Accusations of human rights abuses and the behaviour of the country’s leadership have done little to deter emerging market investors in the past. However, Turkmenistan combines this with a remarkable talent for attacking these investors by expropriating their assets, not paying their debts and chasing them out of the country.

Most recently, Turkmenistan cut access to its telecommunications lines for MTS, Russia’s largest telecoms company, despite the fact the company had built them. This prompted a $750 million arbitration claim launched in the World Bank’s International Centre for the Settlement of Commercial Disputes (ICSID) in 2018.

A Belarussian company, Belgorkhimprom, has been blocked from accessing a potash plant it built on a government contract. The company has still yet to be paid in full. In recent years flurry number of arbitrations have been filed by Turkish construction companies who have millions of dollars of unpaid debts.

Turkmenistan’s greed has also hit German investors; In October 2018, ICSID registered a claim by German engineering company Unionmatex Industrieanlagen against Turkmenistan after state obstruction forced the company into administration.

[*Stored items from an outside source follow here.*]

import Literature.AnabelianGeometry.SemiGraphs.RestrictTerminalExtension
import Literature.AnabelianGeometry.SemiGraphs.PreimageComponentsIncidence

/-!
# `Π_{ℋ″} → Π_ℍ` has the same image as `Π_{ℋ′} → Π_ℍ` for a component `ℋ″` of `ℋ′ = φ⁻¹(ℍ)` ([SemiAnbd] Cor. 2.7 (i))

Mochizuki, *Semi-graphs of anabelioids*, Publ. RIMS **42** (2006), §2 p. 30, proof of Corollary 2.7 (i):
the restriction `ℋ′ → ℍ` of a finite étale covering and "a connected component `ℋ″` of `ℋ′`".
[cite: MochizukiSemiAnbd2006, Cor. 2.7(i) p.30]

abc-iut cell, layer L3, D3b cut α7-1/α12-4, piece (COMP) in its consumable form (PROOF-ONLY, no
definitions): for a morphism `φ : 𝒢′ → 𝒢` with PROPER underlying morphism of semi-graphs, a sub-graph
`ℍ ⊆ 𝔾` (no open branches) and a preimage component `K` of `ℍ` (`Hom.IsPreimageComponent`), the
component `K` is clopen in the full preimage `K̄ := φ⁻¹(ℍ)` (`Hom.IsPreimageComponent.clopen`, from the
incidence lemmas `mem_verts_of_abuts` / `mem_edges_of_abuts`), hence `Π_K → Π_{K̄}` is onto
(`RestrictTerminalExtension.lean`), hence the homomorphisms `ι_{φ|_K} : Π_K → Π_ℍ` and
`ι_{φ|_{K̄}} : Π_{K̄} → Π_ℍ` of the dictionary (D3) have the SAME IMAGE
(`Hom.IsPreimageComponent.range_ι_restrict_eq_preimage`) — the identity composed with
abc-iut-w4-d071's `range_ι_restrict_preimage_eq_comap` ((CORE), `DecompositionGroupRestrict.lean`) and
the bridge of `PreimageComponentTransport.lean` in the fallback route to clause (P3) of (D3) at the
covering of record.  Nothing here takes a side on [IUTchIII] Cor. 3.12.
-/

namespace Literature.AnabelianGeometry.SemiGraphs

open CategoryTheory CategoryTheory.Functor
open Literature.AnabelianGeometry.Anabelioids

universe w v₁ u₁ u

namespace SemiGraphOfAnabelioids

variable {𝒢 𝒢' : SemiGraphOfAnabelioids.{v₁, u₁, u}} {φ : Hom 𝒢' 𝒢} {H : 𝒢.graph.Subgraph}
  {K : 𝒢'.graph.Subgraph}

/-- **A preimage component is clopen in the full preimage** ([SemiAnbd] p. 30, "a connected
component `ℋ″` of `ℋ′`"): over a proper base morphism and a sub-graph `ℍ` without open branches, a
branch `b` of an edge over `ℍ` abutting a vertex `v` over `ℍ` has its edge in `K` iff `v ∈ K`.
[cite: MochizukiSemiAnbd2006, Cor. 2.7(i) p.30] -/
theorem Hom.IsPreimageComponent.clopen (hK : φ.IsPreimageComponent H K)
    (hprop : SemiGraph.IsProper φ.base) (hHg : H.toSemiGraph.IsGraph) :
    ∀ (b : 𝒢'.graph.Branch) (v : 𝒢'.graph.Vertex),
      𝒢'.graph.edgeOf b ∈ (⟨φ.base.vertexMap ⁻¹' H.verts, φ.base.edgeMap ⁻¹' H.edges⟩ :
          𝒢'.graph.Subgraph).edges →
      v ∈ (⟨φ.base.vertexMap ⁻¹' H.verts, φ.base.edgeMap ⁻¹' H.edges⟩ : 𝒢'.graph.Subgraph).verts →
      𝒢'.graph.abuts b = some v → (𝒢'.graph.edgeOf b ∈ K.edges ↔ v ∈ K.verts) :=
  fun _ _ he _ hab => ⟨fun hb => hK.mem_verts_of_abuts hb hab,
    fun hv => hK.mem_edges_of_abuts hprop hHg hv hab he⟩

/-- **`Π_K ↠ Π_{K̄}` for a preimage component** `K` of `ℍ` inside the full preimage
`K̄ = φ⁻¹(ℍ)`, for the basepoints through any vertex `w ∈ K`.
[cite: MochizukiSemiAnbd2006, Cor. 2.7(i) p.30] -/
theorem Hom.IsPreimageComponent.pi1Map_restrictFunctor₂_preimage_surjective
    (hK : φ.IsPreimageComponent H K) (hprop : SemiGraph.IsProper φ.base)
    (hHg : H.toSemiGraph.IsGraph) (w : K.toSemiGraph.Vertex) (F' : 𝒢'.V w.1 ⥤ FintypeCat.{w}) :
    Function.Surjective
      (pi1Map (𝒢'.restrictFunctor₂ ⟨φ.base.vertexMap ⁻¹' H.verts, φ.base.edgeMap ⁻¹' H.edges⟩ K
          hK.2.2.2.1 hK.2.2.2.2.1)
        ((𝒢'.restrict K).ρ w ⋙ F')) :=
  𝒢'.pi1Map_restrictFunctor₂_surjective hK.2.2.2.1 hK.2.2.2.2.1 (hK.clopen hprop hHg) w.1 w.2 F'

/-- **(COMP)** `image(Π_K → Π_ℍ) = image(Π_{K̄} → Π_ℍ)` ([SemiAnbd] p. 30): for a preimage component
`K ∋ w` of `ℍ` (proper base, `ℍ` a graph) and constituent basepoints `F′` of `𝒢′_w`, `F` of `𝒢_{φ w}`,
`e : φ_w^* ⋙ F′ ≅ F`, the homomorphism `ι_{φ|_K} : Π_K → Π_ℍ` of the dictionary (D3) and its analogue
`ι_{φ|_{K̄}} : Π_{K̄} → Π_ℍ` for the full preimage `K̄ = φ⁻¹(ℍ)` (restricted with the tautological
inclusions) have the same image. [cite: MochizukiSemiAnbd2006, Cor. 2.7(i) p.30] -/
theorem Hom.IsPreimageComponent.range_ι_restrict_eq_preimage (hK : φ.IsPreimageComponent H K)
    (hprop : SemiGraph.IsProper φ.base) (hHg : H.toSemiGraph.IsGraph) (w : K.toSemiGraph.Vertex)
    (F' : 𝒢'.V w.1 ⥤ FintypeCat.{w}) (F : 𝒢.V (φ.base.vertexMap w.1) ⥤ FintypeCat.{w})
    (e : (φ.φV w.1).pullback ⋙ F' ≅ F) :
    ((Aut.autMulEquivOfIso
          (isoWhiskerLeft ((𝒢.restrict H).ρ ⟨φ.base.vertexMap w.1, hK.2.2.2.1 w.2⟩) e)).toMonoidHom.comp
        (pi1Map (φ.restrict K H hK.2.2.2.1 hK.2.2.2.2.1).pullbackFunctor
          ((𝒢'.restrict K).ρ w ⋙ F'))).range =
      ((Aut.autMulEquivOfIso
            (isoWhiskerLeft ((𝒢.restrict H).ρ ⟨φ.base.vertexMap w.1, hK.2.2.2.1 w.2⟩) e)).toMonoidHom.comp
          (pi1Map
            (φ.restrict ⟨φ.base.vertexMap ⁻¹' H.verts, φ.base.edgeMap ⁻¹' H.edges⟩ H
              (fun _ h => h) (fun _ h => h)).pullbackFunctor
            ((𝒢'.restrict ⟨φ.base.vertexMap ⁻¹' H.verts, φ.base.edgeMap ⁻¹' H.edges⟩).ρ
                ⟨w.1, hK.2.2.2.1 w.2⟩ ⋙ F'))).range :=
  φ.range_ι_restrict_eq_of_surjective H ⟨φ.base.vertexMap ⁻¹' H.verts, φ.base.edgeMap ⁻¹' H.edges⟩
    K hK.2.2.2.1 hK.2.2.2.2.1 (fun _ h => h) (fun _ h => h) hK.2.2.2.1 hK.2.2.2.2.1 w F' F e
    (hK.pi1Map_restrictFunctor₂_preimage_surjective hprop hHg w F')

end SemiGraphOfAnabelioids

end Literature.AnabelianGeometry.SemiGraphs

Turkmenistan is in one of the greatest economic crises in its history. As ever-increasing agricultural output is reported on state television, the queues for flour become progressively longer as the Government axes both public services and ministries to save costs.

Russia and Iran have yet to restart gas imports. The country is in desperate need of international finance, and yet exposes itself as an unreliable partner to anyone that invests.

There is something deeply engrained in the German psyche to turn and look east towards exciting investment projects. Yet as Harms and his friends heap praise on representatives of this terrible regime, any investor engagement is futile.

Countless human rights reports have done little to curtail abuses carried out on citizens by an egotistic and insecure leader who has mismanaged the economy into the ground. With no positive investor climate to justify it, engaging with the Turkmen Government is a step too far.